Managing ProLiant servers with Linux HOWTO

19
Appendix A – Error messages
Messages logged if an ASR event occurs are listed in Table 12.
Table 12. Error messages
Message
number
Details
Message 1 NMI - Automatic Server Recovery timer expiration - Hour %d - %d/%d/%d
Description This message indicates that the Health Monitor detected an ASR timeout and is
attempting to gracefully shut down the operating system. Absence of this message can
indicate a critical hardware failure (such as a non-correctable ECC error on a memory
DIMM) or some other severe event. This is the first of a series of messages displayed to
the console. This message is not be logged to the IML and most likely not be listed in
any system logs.
Recommended
action
Review all the messages logged to the IML to see if any previous errors have been
logged (for example, a corrected single-bit memory error might have been logged).
Message 2 ASR Lockup Detected: %s
Description This message indicates that the Health Monitor detected an ASR timeout and is
attempting to gracefully shut down the operating system. Absence of this ASR message
can indicate a critical hardware failure (such as a non-correctable ECC error on a
memory DIMM) or some other severe event. This is the first ASR message logged to the
IML (if logging is possible).
Recommended
action
Review all the messages logged to the IML to see if any previous errors have been
logged.
Message 3 casm: ASR performed a successful OS shutdown
Description This ASR message indicates that the Health Monitor detected an ASR timeout and has
gracefully shut down the operating system. Absence of this message can indicate a
hardware failure (such as a non-correctable ECC error on a memory DIMM), a high
priority process consuming all the available CPU cycles (software failure), or a device,
such as a storage or network controller, flooding the system with interrupts. This is the
second ASR message logged to the IML if logging is possible.
Recommended
action
This ASR message usually indicates a software error such as a high priority process
consuming all the available CPU cycles. Linux tools, such as SAR (system activity report)
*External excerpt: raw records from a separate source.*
/-! ## 3. Downward zeros are at most `m` -/

/-- **Downward law (+a,+2a,−3a)**: `m+1` distinct downward zeros (`‖w₁ⱼ‖² + 2pⱼ‖w₂ⱼ‖² ≤ 3pⱼ²‖qⱼ‖²`, non-zero data) cannot exist. -/
theorem down_card_le_three (p : Fin (m + 1) → ℝ) (hp : ∀ j, 0 < p j) (hinj : Function.Injective p)
    (w₁ : Fin (m + 1) → (Fin n₁ → ℝ)) (w₂ : Fin (m + 1) → (Fin n₂ → ℝ)) (q : Fin (m + 1) → (Fin m → ℝ))
    (hnz : ∀ j, w₁ j ≠ 0 ∨ w₂ j ≠ 0 ∨ q j ≠ 0)
    (hid : ∀ j k, j ≠ k → (p k - p j) * (w₁ j ⬝ᵥ w₁ k) + (p k ^ 2 - p j ^ 2) * (w₂ j ⬝ᵥ w₂ k) = (p k ^ 3 - p j ^ 3) * (q j ⬝ᵥ q k))
    (hdown : ∀ j, (w₁ j ⬝ᵥ w₁ j) + 2 * p j * (w₂ j ⬝ᵥ w₂ j) ≤ 3 * p j ^ 2 * (q j ⬝ᵥ q j)) : False := by
  classical
  let f : (Fin (m + 1) → ℝ) →ₗ[ℝ] (Fin m → ℝ) :=
    { toFun := fun d => ∑ j, d j • q j
      map_add' := fun d d' => by simp only [Pi.add_apply, add_smul, Finset.sum_add_distrib]
      map_smul' := fun r d => by simp only [Pi.smul_apply, smul_eq_mul, mul_smul, ← Finset.smul_sum, RingHom.id_apply] }
  have hker : LinearMap.ker f ≠ ⊥ := by
    apply LinearMap.ker_ne_bot_of_finrank_lt
    rw [Module.finrank_fin_fun, Module.finrank_fin_fun]
    omega
  obtain ⟨c, hcker, hc0⟩ := (Submodule.ne_bot_iff _).mp hker
  have hsumq : ∑ j, c j • q j = 0 := LinearMap.mem_ker.mp hcker
  have hKpos : ∀ j k, 0 < p j ^ 2 + p j * p k + p k ^ 2 := fun j k => by
    have := hp j; have := hp k; positivity
  have hG : ∀ j k, j ≠ k → q j ⬝ᵥ q k = ((w₁ j ⬝ᵥ w₁ k) + (p j + p k) * (w₂ j ⬝ᵥ w₂ k)) / (p j ^ 2 + p j * p k + p k ^ 2) := by
    intro j k hjk
    have hne : p k - p j ≠ 0 := sub_ne_zero.mpr (fun h => hjk (hinj h).symm)
    have h := hid j k hjk
    have h' : (p k - p j) * ((q j ⬝ᵥ q k) * (p j ^ 2 + p j * p k + p k ^ 2)) =
        (p k - p j) * ((w₁ j ⬝ᵥ w₁ k) + (p j + p k) * (w₂ j ⬝ᵥ w₂ k)) := by
      have e1 : (p k - p j) * ((q j ⬝ᵥ q k) * (p j ^ 2 + p j * p k + p k ^ 2)) = (p k ^ 3 - p j ^ 3) * (q j ⬝ᵥ q k) := by ring
      have e2 : (p k - p j) * ((w₁ j ⬝ᵥ w₁ k) + (p j + p k) * (w₂ j ⬝ᵥ w₂ k)) =
          (p k - p j) * (w₁ j ⬝ᵥ w₁ k) + (p k ^ 2 - p j ^ 2) * (w₂ j ⬝ᵥ w₂ k) := by ring
      rw [e1, e2, h]
    have h'' := mul_left_cancel₀ hne h'
    rw [eq_div_iff (ne_of_gt (hKpos j k)), h'']
  have hzero : (∑ j, c j • q j) ⬝ᵥ (∑ k, c k • q k) = 0 := by rw [hsumq, dotProduct_zero]
  have hexp : (∑ j, c j • q j) ⬝ᵥ (∑ k, c k • q k) = ∑ j, ∑ k, c j * c k * (q j ⬝ᵥ q k) := by
    rw [sum_dotProduct]
    refine Finset.sum_congr rfl fun j _ => ?_
    rw [dotProduct_sum]
    refine Finset.sum_congr rfl fun k _ => ?_
    rw [smul_dotProduct, dotProduct_smul, smul_eq_mul, smul_eq_mul]
    ring
  have hterm : ∀ j k, c j * c k * (q j ⬝ᵥ q k) =
      (∑ i, (c j * w₁ j i) * (c k * w₁ k i) / (p j ^ 2 + p j * p k + p k ^ 2))
        + (∑ i, (c j * w₂ j i) * (c k * w₂ k i) * (p j + p k) / (p j ^ 2 + p j * p k + p k ^ 2))
        + (if j = k then c j ^ 2 * (q j ⬝ᵥ q j - ((w₁ j ⬝ᵥ w₁ j) + 2 * p j * (w₂ j ⬝ᵥ w₂ j)) / (3 * p j ^ 2)) else 0) := by
    intro j k
    have hs1 : ∑ i, (c j * w₁ j i) * (c k * w₁ k i) / (p j ^ 2 + p j * p k + p k ^ 2) =
        c j * c k * (w₁ j ⬝ᵥ w₁ k) / (p j ^ 2 + p j * p k + p k ^ 2) := by
      rw [dotProduct, Finset.mul_sum, Finset.sum_div]
      exact Finset.sum_congr rfl fun i _ => by ring
    have hs2 : ∑ i, (c j * w₂ j i) * (c k * w₂ k i) * (p j + p k) / (p j ^ 2 + p j * p k + p k ^ 2) =
        c j * c k * ((p j + p k) * (w₂ j ⬝ᵥ w₂ k)) / (p j ^ 2 + p j * p k + p k ^ 2) := by
      rw [dotProduct, Finset.mul_sum, Finset.mul_sum, Finset.sum_div]
      exact Finset.sum_congr rfl fun i _ => by ring
    rw [hs1, hs2]
    by_cases hjk : j = k
    · subst hjk
      rw [if_pos rfl]
      have hpj : p j ≠ 0 := ne_of_gt (hp j)
      field_simp
      ring
    · rw [if_neg hjk, add_zero, hG j k hjk]
      ring
  have hdouble : ∑ j, ∑ k, c j * c k * (q j ⬝ᵥ q k) =
      (∑ j, ∑ k, ∑ i, (c j * w₁ j i) * (c k * w₁ k i) / (p j ^ 2 + p j * p k + p k ^ 2))
      + (∑ j, ∑ k, ∑ i, (c j * w₂ j i) * (c k * w₂ k i) * (p j + p k) / (p j ^ 2 + p j * p k + p k ^ 2))
      + ∑ j, c j ^ 2 * (q j ⬝ᵥ q j - ((w₁ j ⬝ᵥ w₁ j) + 2 * p j * (w₂ j ⬝ᵥ w₂ j)) / (3 * p j ^ 2)) := by
    simp_rw [hterm, Finset.sum_add_distrib, Finset.sum_ite_eq, Finset.mem_univ, if_true]
  -- the three blocks are non-negative
  have hc1 : (∑ j, ∑ k, ∑ i, (c j * w₁ j i) * (c k * w₁ k i) / (p j ^ 2 + p j * p k + p k ^ 2)) =
      ∑ i, ∑ j, ∑ k, (c j * w₁ j i) * (c k * w₁ k i) / (p j ^ 2 + p j * p k + p k ^ 2) := by
    calc _ = ∑ j, ∑ i, ∑ k, (c j * w₁ j i) * (c k * w₁ k i) / (p j ^ 2 + p j * p k + p k ^ 2) :=
          Finset.sum_congr rfl fun j _ => Finset.sum_comm
      _ = _ := Finset.sum_comm
  have hc2 : (∑ j, ∑ k, ∑ i, (c j * w₂ j i) * (c k * w₂ k i) * (p j + p k) / (p j ^ 2 + p j * p k + p k ^ 2)) =
      ∑ i, ∑ j, ∑ k, (c j * w₂ j i) * (c k * w₂ k i) * (p j + p k) / (p j ^ 2 + p j * p k + p k ^ 2) := by
    calc _ = ∑ j, ∑ i, ∑ k, (c j * w₂ j i) * (c k * w₂ k i) * (p j + p k) / (p j ^ 2 + p j * p k + p k ^ 2) :=
          Finset.sum_congr rfl fun j _ => Finset.sum_comm
      _ = _ := Finset.sum_comm
  have hK1i : ∀ i, 0 ≤ ∑ j, ∑ k, (c j * w₁ j i) * (c k * w₁ k i) / (p j ^ 2 + p j * p k + p k ^ 2) :=
    fun i => cubeLoewner_nonneg p (fun j => c j * w₁ j i) hp
  have hK2i : ∀ i, 0 ≤ ∑ j, ∑ k, (c j * w₂ j i) * (c k * w₂ k i) * (p j + p k) / (p j ^ 2 + p j * p k + p k ^ 2) :=
    fun i => twoThirdsLoewner_nonneg p (fun j => c j * w₂ j i) hp
  have hA1 : 0 ≤ ∑ j, ∑ k, ∑ i, (c j * w₁ j i) * (c k * w₁ k i) / (p j ^ 2 + p j * p k + p k ^ 2) := by
    rw [hc1]; exact Finset.sum_nonneg fun i _ => hK1i i
  have hA2 : 0 ≤ ∑ j, ∑ k, ∑ i, (c j * w₂ j i) * (c k * w₂ k i) * (p j + p k) / (p j ^ 2 + p j * p k + p k ^ 2) := by
    rw [hc2]; exact Finset.sum_nonneg fun i _ => hK2i i
  have hexcess : ∀ j, 0 ≤ q j ⬝ᵥ q j - ((w₁ j ⬝ᵥ w₁ j) + 2 * p j * (w₂ j ⬝ᵥ w₂ j)) / (3 * p j ^ 2) := fun j => by
    have h3 : 0 < 3 * p j ^ 2 := by have := hp j; positivity
    rw [sub_nonneg, div_le_iff₀ h3]; linarith [hdown j]
  have hB : 0 ≤ ∑ j, c j ^ 2 * (q j ⬝ᵥ q j - ((w₁ j ⬝ᵥ w₁ j) + 2 * p j * (w₂ j ⬝ᵥ w₂ j)) / (3 * p j ^ 2)) :=
    Finset.sum_nonneg fun j _ => mul_nonneg (sq_nonneg _) (hexcess j)
  rw [hexp, hdouble] at hzero
  have hA10 : ∑ j, ∑ k, ∑ i, (c j * w₁ j i) * (c k * w₁ k i) / (p j ^ 2 + p j * p k + p k ^ 2) = 0 := by linarith
  have hA20 : ∑ j, ∑ k, ∑ i, (c j * w₂ j i) * (c k * w₂ k i) * (p j + p k) / (p j ^ 2 + p j * p k + p k ^ 2) = 0 := by linarith
  have hB0 : ∑ j, c j ^ 2 * (q j ⬝ᵥ q j - ((w₁ j ⬝ᵥ w₁ j) + 2 * p j * (w₂ j ⬝ᵥ w₂ j)) / (3 * p j ^ 2)) = 0 := by linarith
  have hcw1 : ∀ j i, c j * w₁ j i = 0 := by
    intro j i
    rw [hc1] at hA10
    have hi0 := (Finset.sum_eq_zero_iff_of_nonneg fun i _ => hK1i i).mp hA10 i (Finset.mem_univ _)
    by_contra hne
    have hci : (fun j => c j * w₁ j i) ≠ 0 := fun h => hne (congrFun h j)
    have := cubeLoewner_posDef (m + 1) p (fun j => c j * w₁ j i) hp hinj hci
    linarith
  have hcw2 : ∀ j i, c j * w₂ j i = 0 := by
    intro j i
    rw [hc2] at hA20
    have hi0 := (Finset.sum_eq_zero_iff_of_nonneg fun i _ => hK2i i).mp hA20 i (Finset.mem_univ _)
    by_contra hne
    have hci : (fun j => c j * w₂ j i) ≠ 0 := fun h => hne (congrFun h j)
    have := twoThirdsLoewner_posDef (m + 1) p (fun j => c j * w₂ j i) hp hinj hci
    linarith
  obtain ⟨j0, hj0⟩ : ∃ j, c j ≠ 0 := by
    by_contra h; push Not at h; exact hc0 (funext h)
  have hw10 : w₁ j0 = 0 := funext fun i => (mul_eq_zero.mp (hcw1 j0 i)).resolve_left hj0
  have hw20 : w₂ j0 = 0 := funext fun i => (mul_eq_zero.mp (hcw2 j0 i)).resolve_left hj0
  have hB0' := (Finset.sum_eq_zero_iff_of_nonneg fun j _ => mul_nonneg (sq_nonneg _) (hexcess j)).mp hB0 j0 (Finset.mem_univ _)
  have hq0 : q j0 ⬝ᵥ q j0 = 0 := by
    have hc2' : c j0 ^ 2 ≠ 0 := pow_ne_zero 2 hj0
    have := (mul_eq_zero.mp hB0').resolve_left hc2'
    rw [hw10, hw20, zero_dotProduct, zero_dotProduct, mul_zero, add_zero, zero_div, sub_zero] at this
    exact this
  have hq0' : q j0 = 0 := dotProduct_self_eq_zero.mp hq0
  rcases hnz j0 with h | h | h
  exacts [h hw10, h hw20, h hq0']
can be used in conjunction with the ASR facility to locate the process causing the
problem.
Message 4 ASR Detected by System ROM
Description This message indicates that the ProLiant Server ROM detected an ASR timeout. This
message is almost always present in the IML when an ASR timeout occurs. If this is the
only ASR message logged to the IML, this can indicate a hardware failure (such as a
non-correctable ECC error on a memory DIMM). The ASR feature on a ProLiant server
resets the server when the timeout expires, with no software intervention required.
Recommended
action
If this is the only ASR message present, this usually indicates a hardware error (such as
an unrecoverable memory error). Try moving the server memory DIMMs to different
slots to see if more information can be logged. Review all IML messages that previously
occurred to see if any other component has given an indication of failure or
temperature limits that might have exceeded normal operating thresholds.